Sure, a true connoisseur will tell you there are tremendous home made Loza’s, and he wont be lying but if you’re new to the world of Rakija, best stay away from it until you master the other ones. Along with “Komovica”, Loza has the least taste and smell, and that’s the type of beverage that could be used as a repellent, certainly not something you could enjoy even every once in a while. Basically, if you’re really hardcore and Absinth seems like child’s play to you, then go ahead, have a Loza and knock yourself out.
It’s hard to recommend this type of Rakija as it is basically exactly the same as Loza only five times worse. It is actually made from leftovers that were used to make Loza and by heating those leftovers even more than while you were making Loza, you get Komovica, a blend of Rakija intended never to be served on its own but mixed with many other herbs in order to give it that extra kick. I bet this stemmed from the old Croatian saying:”You never throw anything away, no matter how bad it is.” This variety is most frequent in the continental part of Croatia such as Slavonija where the average Rakija consumer can’t even see the difference between Loza and Komovica anymore. It’s impossible to tell the difference after you’ve been hitting it all year, during every possible occasion, doing anything but sleeping. For more information, feel free to address anyone in Slavonija to give you the lowdown on Komovica, Loza’s evil sister.
Typical for the north-eastern part of Croatia, this is one of the most respected varieties of Rakija in the country.

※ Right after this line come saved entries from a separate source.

/-- **`ev_t(𝔪_e²) = 0`** for an `L[ε]`-point `t` at the origin: `ev_t(𝔪_e) ⊆ εL` and `(εL)² = 0`.
[cite: GortzWedhorn2020, (6.4) and Proposition 6.7 (p. 184), Remark 6.12 (2) (p. 188)] -/
theorem evAt_eq_zero_of_mem_sq_of_fst_comp_eq_one (t : specOver K (DualNumber L) ⟶ A.X)
    (ht : specOverMapOfAlgHom (fstHom K L L) ≫ t = 1)
    (h0 : t.left.base (IsLocalRing.closedPoint (DualNumber L)) = origin A)
    {a : stalkOrigin A} (ha : a ∈ IsLocalRing.maximalIdeal (stalkOrigin A) ^ 2) :
    evAt (R := CommRingCat.of (DualNumber L)) t.left h0 a = 0 := by
  rw [pow_two] at ha
  refine Submodule.mul_induction_on ha (fun x hx y hy => ?_)
    (fun x y hx hy => by rw [map_add, hx, hy, add_zero])
  have hx0 := fst_evAt_eq_zero_of_fst_comp_eq_one L t ht h0 hx
  have hy0 := fst_evAt_eq_zero_of_fst_comp_eq_one L t ht h0 hy
  rw [map_mul]
  apply TrivSqZeroExt.ext
  · rw [fst_mul, hx0, zero_mul, fst_zero]
  · rw [snd_mul, hx0, hy0, zero_smul, MulOpposite.op_zero, zero_smul, add_zero, snd_zero]

/-- **(E) Zero cotangent map ⇒ zero tangent map on `L[ε]`-points, for every field `L ⊇ K`.**  If the
cotangent map `f^* : 𝔪_{e_B}/𝔪_{e_B}² → 𝔪_{e_A}/𝔪_{e_A}²` of a homomorphism `f : A → B` vanishes, then
`f` kills every `L[ε]`-valued point of `A` at the origin: `Spec(fst) ≫ t = 1 ⇒ t ≫ f = 1`
(Görtz–Wedhorn II, Rem. 27.18 (1), (4): `T_e(f)` on `Lie(A) = Ker(A(L[ε]) → A(L))` is the dual of
`f^*`; Shimura §2.8: `δλ = 0`).  Partially applied, `… L f hf` is literally the hypothesis of
`comp_eq_lift_comp_of_forall_tangent_comp_eq_one` / `exists_eq_relFrobenius_comp_of_forall_tangent_comp_eq_one`.
[cite: GortzWedhorn2023, Rem. 27.18 (1) and (4) (pp. 805–806)] [cite: Shimura1998, §2.8 Prop. 6] -/
theorem forall_tangent_comp_eq_one_of_cotangentMap_eq_zero (f : A ⟶ B)
    (hf : Hom.cotangentMap f = 0) (t : specOver K (DualNumber L) ⟶ A.X)
    (ht : specOverMapOfAlgHom (fstHom K L L) ≫ t = 1) : t ≫ f.hom.hom.hom = 1 :=
  comp_hom_eq_one_of_forall_sq_of_cotangentMap_eq_zero t (base_eq_origin_of_fst_comp_eq_one L t ht)
    (fun _ ha => evAt_eq_zero_of_mem_sq_of_fst_comp_eq_one L t ht _ ha) f hf
/-- **A `cmp` round on a body.** [folklore] -/
theorem run_cmpBody (S : CSt) (B : Body) (rest : List Sym) :
    roundFST.run S.ms (bodyStr B ++ rest) =
      ((roundFST.run (cmpBody S B).1.ms rest).1,
        bodyStr (cmpBody S B).2 ++ (roundFST.run (cmpBody S B).1.ms rest).2) := by
  induction B generalizing S with
  | nil => simp [bodyStr, cmpBody]
  | cons cl B ih =>
    simp only [bodyStr, List.flatMap_cons, clauseStr, List.cons_append, List.append_assoc,
      cmpBody] at ih ⊢
    rw [run_ms_bar, run_cmpCells, ih]

/-! ### String layouts -/

/-- A segment with (flat) body `s` in the plain layout: `seg cur s cpy1 cpy2`. [folklore] -/
def segStrF (s : List Sym) : List Sym := Sym.seg :: Sym.cur :: (s ++ [Sym.cpy1, Sym.cpy2])

/-- The plain layout: header, segments, `stop`. [folklore] -/
def plainStrF (m : Mode) (ss : List (List Sym)) : List Sym :=
  Sym.hdr m :: (ss.flatMap segStrF ++ [Sym.stop])

/-- **A `cmp` round on a segment** (entered and left in state `cPre`). [folklore] -/
theorem run_cmpSeg (sn ex : Bool) (B : Body) (rest : List Sym) :
    roundFST.run (.cPre sn ex) (segStrF (bodyStr B) ++ rest) =
      ((roundFST.run (.cPre (cmpBody ⟨.pre, sn, ex⟩ B).1.sn (cmpBody ⟨.pre, sn, ex⟩ B).1.ex) rest).1,
        segStrF (bodyStr (cmpBody ⟨.pre, sn, ex⟩ B).2) ++
          (roundFST.run (.cPre (cmpBody ⟨.pre, sn, ex⟩ B).1.sn (cmpBody ⟨.pre, sn, ex⟩ B).1.ex) rest).2) := by
  have h := run_cmpBody ⟨.pre, sn, ex⟩ B (Sym.cpy1 :: Sym.cpy2 :: rest)
  simp only [CSt.ms] at h
  simp only [segStrF, List.cons_append, List.append_assoc, FST.run_cons, roundFST_step, step,
    List.nil_append, h]
  obtain ⟨ph, sn', ex'⟩ := (cmpBody ⟨.pre, sn, ex⟩ B).1
  cases ph <;> simp

/-- Effect of a `cmp` round on the list of segments, threading the flags. [folklore] -/
def cmpSegs : Bool → Bool → List Body → (Bool × Bool) × List Body
  | sn, ex, [] => ((sn, ex), [])
  | sn, ex, B :: segs =>
      ((cmpSegs (cmpBody ⟨.pre, sn, ex⟩ B).1.sn (cmpBody ⟨.pre, sn, ex⟩ B).1.ex segs).1,
        (cmpBody ⟨.pre, sn, ex⟩ B).2 ::
          (cmpSegs (cmpBody ⟨.pre, sn, ex⟩ B).1.sn (cmpBody ⟨.pre, sn, ex⟩ B).1.ex segs).2)

/-- A `cmp` round on all segments. [folklore] -/
theorem run_cmpSegs (sn ex : Bool) (segs : List Body) (rest : List Sym) :
    roundFST.run (.cPre sn ex) ((segs.map bodyStr).flatMap segStrF ++ rest) =
      ((roundFST.run (.cPre (cmpSegs sn ex segs).1.1 (cmpSegs sn ex segs).1.2) rest).1,
        ((cmpSegs sn ex segs).2.map bodyStr).flatMap segStrF ++
          (roundFST.run (.cPre (cmpSegs sn ex segs).1.1 (cmpSegs sn ex segs).1.2) rest).2) := by
  induction segs generalizing sn ex with
  | nil => simp [cmpSegs]
  | cons B segs ih =>
    simp only [List.map_cons, List.flatMap_cons, List.append_assoc, cmpSegs]
    rw [run_cmpSeg, ih]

Its basic ingredient is a pear and is not to be confused with the liqueur made out of pears, which is bright red and quite often consumed with a dash of milk. Vilijamovka is one of those Rakijas that is made out of pure varieties of fruit that is rich with sugar and acids. It is redundant to mention that Vilijamovka is never mixed with anything; it’s supposed to be drunk in its purest form because of its highly specific fruity taste.

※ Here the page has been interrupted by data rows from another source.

import Mathlib.GroupTheory.Perm.Cycle.Basic
import Mathlib.GroupTheory.FreeGroup.Basic
import Mathlib.Dynamics.PeriodicPts.Defs
import Mathlib.Tactic.Group
import HarnessLib

/-!
# Darts of a one-vertex ribbon graph: face permutation, boundary words, products along cycles

Topic `Literature/GroupTheory/CombinatorialGroupTheory`.  The combinatorial model of an
orientable ribbon graph (fat graph) with ONE vertex and edge set `E`: its darts (half-edges) are
`E × Bool` (`(e, true)` = the edge `e` traversed positively, `(e, false)` = negatively), the
edge involution is `flip (e, b) = (e, !b)`, a *rotation* is a permutation `ρ` of the darts (the
cyclic order of the half-edges around the vertex; "one vertex" = `ρ` transitive), and the
*face* (boundary) permutation is `face ρ := ρ ∘ flip` — a boundary walk leaving along the dart `d`
arrives through `flip d` and leaves next along `ρ (flip d)`.  The boundary cycles of the thickened
surface are the cycles of `face ρ`; read in the free group `F(E)` through `letter (e, b) = e^{±1}`
they are the *boundary words*.

Contents: `flip`, `letter`, `face`; `IsTransitive`; products along an orbit `prodFrom σ ℓ x n =
ℓ x · ℓ (σ x) ⋯ ℓ (σ^{n-1} x)` and the cycle product `cycleProd σ ℓ x` (over the minimal period),
with: splitting (`prodFrom_add`), agreement of two permutations along a stretch
(`pow_apply_eq_of_forall_step`, `prodFrom_congr_perm`), conjugation along the cycle
(`cycleProd_apply_eq_conj`, `exists_cycleProd_eq_conj_of_sameCycle`), transport along an
equivariant injection (`prodFrom_map_of_semiconj`), and minimal periods of permutations of finite
types (`minimalPeriod_perm_pos`, `pow_minimalPeriod_perm`, `pow_apply_ne_of_lt_minimalPeriod`).
Pure bookkeeping; standard (e.g. Lando–Zvonkin, *Graphs on Surfaces and their Applications*
(2004), §1.3 "combinatorial maps"; Mohar–Thomassen, *Graphs on Surfaces* (2001), §3.2).  No
topology is formalised: the ribbon graph IS the pair (`E`, `ρ`).
-/

namespace Literature.GroupTheory.CombinatorialGroupTheory

namespace RibbonGraph

open Equiv Equiv.Perm Function

universe u v

/-! ### Darts, the edge involution, letters, the face permutation -/

/-- The darts (oriented half-edges) of a one-vertex ribbon graph with edge set `E`:
`(e, true)` is the edge `e` read positively, `(e, false)` negatively. [cite: ZieschangVogtColdewey1980, 3.1.1–3.1.2] -/
abbrev Dart (E : Type u) : Type u := E × Bool

variable {E : Type u}

/-- The edge involution on darts: reverse the orientation. [cite: ZieschangVogtColdewey1980, 3.1.1–3.1.2] -/
def flip : Perm (Dart E) where
  toFun d := (d.1, !d.2)
  invFun d := (d.1, !d.2)
  left_inv d := by simp
  right_inv d := by simp

/-- `flip_apply`: bookkeeping lemma of this construction (see the module docstring). [cite: ZieschangVogtColdewey1980, 3.1.1–3.1.2] -/
@[simp] theorem flip_apply (d : Dart E) : flip d = (d.1, !d.2) := rfl

/-- `flip_flip`: bookkeeping lemma of this construction (see the module docstring). [cite: ZieschangVogtColdewey1980, 3.1.1–3.1.2] -/
@[simp] theorem flip_flip (d : Dart E) : flip (flip d) = d := by simp

/-- `flip_ne_self`: bookkeeping lemma of this construction (see the module docstring). [cite: ZieschangVogtColdewey1980, 3.1.1–3.1.2] -/
theorem flip_ne_self (d : Dart E) : flip d ≠ d := by
  rcases d with ⟨e, b⟩; cases b <;> simp

/-- `flip_symm`: bookkeeping lemma of this construction (see the module docstring). [cite: ZieschangVogtColdewey1980, 3.1.1–3.1.2] -/
@[simp] theorem flip_symm : (flip : Perm (Dart E)).symm = flip := rfl

/-- The letter of a dart in the free group on the edges: `(e, true) ↦ e`, `(e, false) ↦ e⁻¹`.
[cite: ZieschangVogtColdewey1980, 3.1.1–3.1.2] -/
def letter (d : Dart E) : FreeGroup E := FreeGroup.mk [d]

/-- `letter_true`: bookkeeping lemma of this construction (see the module docstring). [cite: ZieschangVogtColdewey1980, 3.1.1–3.1.2] -/
@[simp] theorem letter_true (e : E) : letter (e, true) = FreeGroup.of e := rfl

/-- `letter_false`: bookkeeping lemma of this construction (see the module docstring). [cite: ZieschangVogtColdewey1980, 3.1.1–3.1.2] -/
@[simp] theorem letter_false (e : E) : letter (e, false) = (FreeGroup.of e)⁻¹ := rfl

/-- `letter_flip`: bookkeeping lemma of this construction (see the module docstring). [cite: ZieschangVogtColdewey1980, 3.1.1–3.1.2] -/
theorem letter_flip (d : Dart E) : letter (flip d) = (letter d)⁻¹ := by
  rcases d with ⟨e, b⟩; cases b <;> simp

/-- The face (boundary) permutation of the rotation `ρ`: leave along `d`, arrive through
`flip d`, leave next along `ρ (flip d)`. [cite: ZieschangVogtColdewey1980, 3.1.1–3.1.2] -/
def face (ρ : Perm (Dart E)) : Perm (Dart E) := ρ * flip

/-- `face_apply`: bookkeeping lemma of this construction (see the module docstring). [cite: ZieschangVogtColdewey1980, 3.1.1–3.1.2] -/
@[simp] theorem face_apply (ρ : Perm (Dart E)) (d : Dart E) : face ρ d = ρ (flip d) := rfl

/-- `apply_eq_face_flip`: bookkeeping lemma of this construction (see the module docstring). [cite: ZieschangVogtColdewey1980, 3.1.1–3.1.2] -/
theorem apply_eq_face_flip (ρ : Perm (Dart E)) (d : Dart E) : ρ d = face ρ (flip d) := by simp

/-! ### Transitive permutations ("one vertex") -/

/-- A permutation is *transitive* if it has a single cycle through every point. [cite: ZieschangVogtColdewey1980, 3.1.1–3.1.2] -/
def IsTransitive {α : Type v} (σ : Perm α) : Prop := ∀ x y : α, σ.SameCycle x y

/-! ### Minimal periods of a permutation of a finite type -/

section Period

variable {α : Type v} (σ : Perm α)

/-- `pow_apply_eq_iterate`: bookkeeping lemma of this construction (see the module docstring). [cite: ZieschangVogtColdewey1980, 3.1.1–3.1.2] -/
theorem pow_apply_eq_iterate (n : ℕ) (x : α) : (σ ^ n) x = (⇑σ)^[n] x := by
  rw [Equiv.Perm.iterate_eq_pow]

/-- `σ ^ (minimal period) x = x`. [cite: ZieschangVogtColdewey1980, 3.1.1–3.1.2] -/
theorem pow_minimalPeriod_perm (x : α) : (σ ^ minimalPeriod σ x) x = x := by
  rw [pow_apply_eq_iterate]; exact isPeriodicPt_minimalPeriod σ x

Even though it is not traditionally manufactured in Croatia, this Macedonian type of Rakija has built quite a name for itself over the years here in Croatia. The industrial variety has no medicinal value whatsoever. However, a homemade Mastika has a smell as intense as a strong Sambuca on a really good day. Like Sambuca, it is made out of anis, a plant widely known to be beneficial for airways and stomach problems. However, anis gives it a distinct menthol-like taste, which some may find repulsive.
With the exemption of a few small differences, the Macedonian Mastika is basically the same as the Greek “uzo” or the Turkish “raki” – all three represent beverages that knock you out. Unlike other rakijas which are oftenly poured into 0,03 l shot glasses, Mastika is poured in glasses as high as 1 dcl but is then mixed with water which gives is a milky texture and an equally aromatic taste.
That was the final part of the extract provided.